What you need to do:
For every line in the material, produce an exact copy.

Source data:

/-- **The SPEED read-out kills `𝒦` for `κ < 1`** — by the tree's TIME-CONSTANT THRESHOLD
`SimilarityEnstrophy.typeI_ancient_eq_zero_of_timeConstant_lt_one_noDecay` (pub-ns-dss: `√(−t)‖V(t, x)‖ ≤ θ < 1`
everywhere ⇒ `V ≡ 0`, every `C`, no decay hypothesis): `spdOf κ (−s; W) ≤ 0` everywhere says `(−s)|W|² ≤ κ`, i.e.
`√(−s)|W| ≤ √κ₊ < 1`. -/
theorem kills_spdOf {κ : ℝ} (hκ : κ < 1) : Kills (spdOf κ) := by
  intro C W hW h s hs y
  refine SimilarityEnstrophy.typeI_ancient_eq_zero_of_timeConstant_lt_one_noDecay (sqrt_max_lt_one hκ) hW
    (fun t ht x => ?_) s hs y
  have ht' : 0 < -t := neg_pos.2 ht
  have hb := h t ht x
  simp only [spdOf] at hb
  have h2 : 0 < ((-t) ^ 2)⁻¹ := inv_pos.2 (pow_pos ht' 2)
  have h3 : ‖W t x‖ ^ 2 - κ * (-t)⁻¹ ≤ 0 := by
    by_contra hc
    exact absurd hb (not_le.2 (mul_pos h2 (not_le.1 hc)))
  have h4 : (-t) * ‖W t x‖ ^ 2 ≤ max κ 0 := by
    have h5 : ‖W t x‖ ^ 2 ≤ κ * (-t)⁻¹ := by linarith
    calc (-t) * ‖W t x‖ ^ 2 ≤ (-t) * (κ * (-t)⁻¹) := mul_le_mul_of_nonneg_left h5 ht'.le
      _ = κ := by rw [mul_comm, mul_assoc, inv_mul_cancel₀ ht'.ne', mul_one]
      _ ≤ max κ 0 := le_max_left _ _
  refine le_of_sq_le_sq ?_ (Real.sqrt_nonneg _)  -- (Mathlib; reviewer p713151)
  rw [mul_pow, Real.sq_sqrt ht'.le, Real.sq_sqrt (le_max_right _ _)]
  exact h4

Exercise answer:
/-- **The SPEED read-out kills `𝒦` for `κ < 1`** — by the tree's TIME-CONSTANT THRESHOLD
`SimilarityEnstrophy.typeI_ancient_eq_zero_of_timeConstant_lt_one_noDecay` (pub-ns-dss: `√(−t)‖V(t, x)‖ ≤ θ < 1`
everywhere ⇒ `V ≡ 0`, every `C`, no decay hypothesis): `spdOf κ (−s; W) ≤ 0` everywhere says `(−s)|W|² ≤ κ`, i.e.
`√(−s)|W| ≤ √κ₊ < 1`. -/
theorem kills_spdOf {κ : ℝ} (hκ : κ < 1) : Kills (spdOf κ) := by
  intro C W hW h s hs y
  refine SimilarityEnstrophy.typeI_ancient_eq_zero_of_timeConstant_lt_one_noDecay (sqrt_max_lt_one hκ) hW
    (fun t ht x => ?_) s hs y
  have ht' : 0 < -t := neg_pos.2 ht
  have hb := h t ht x
  simp only [spdOf] at hb
  have h2 : 0 < ((-t) ^ 2)⁻¹ := inv_pos.2 (pow_pos ht' 2)
  have h3 : ‖W t x‖ ^ 2 - κ * (-t)⁻¹ ≤ 0 := by
    by_contra hc
    exact absurd hb (not_le.2 (mul_pos h2 (not_le.1 hc)))
  have h4 : (-t) * ‖W t x‖ ^ 2 ≤ max κ 0 := by
    have h5 : ‖W t x‖ ^ 2 ≤ κ * (-t)⁻¹ := by linarith
    calc (-t) * ‖W t x‖ ^ 2 ≤ (-t) * (κ * (-t)⁻¹) := mul_le_mul_of_nonneg_left h5 ht'.le
      _ = κ := by rw [mul_comm, mul_assoc, inv_mul_cancel₀ ht'.ne', mul_one]
      _ ≤ max κ 0 := le_max_left _ _
  refine le_of_sq_le_sq ?_ (Real.sqrt_nonneg _)  -- (Mathlib; reviewer p713151)
  rw [mul_pow, Real.sq_sqrt ht'.le, Real.sq_sqrt (le_max_right _ _)]
  exact h4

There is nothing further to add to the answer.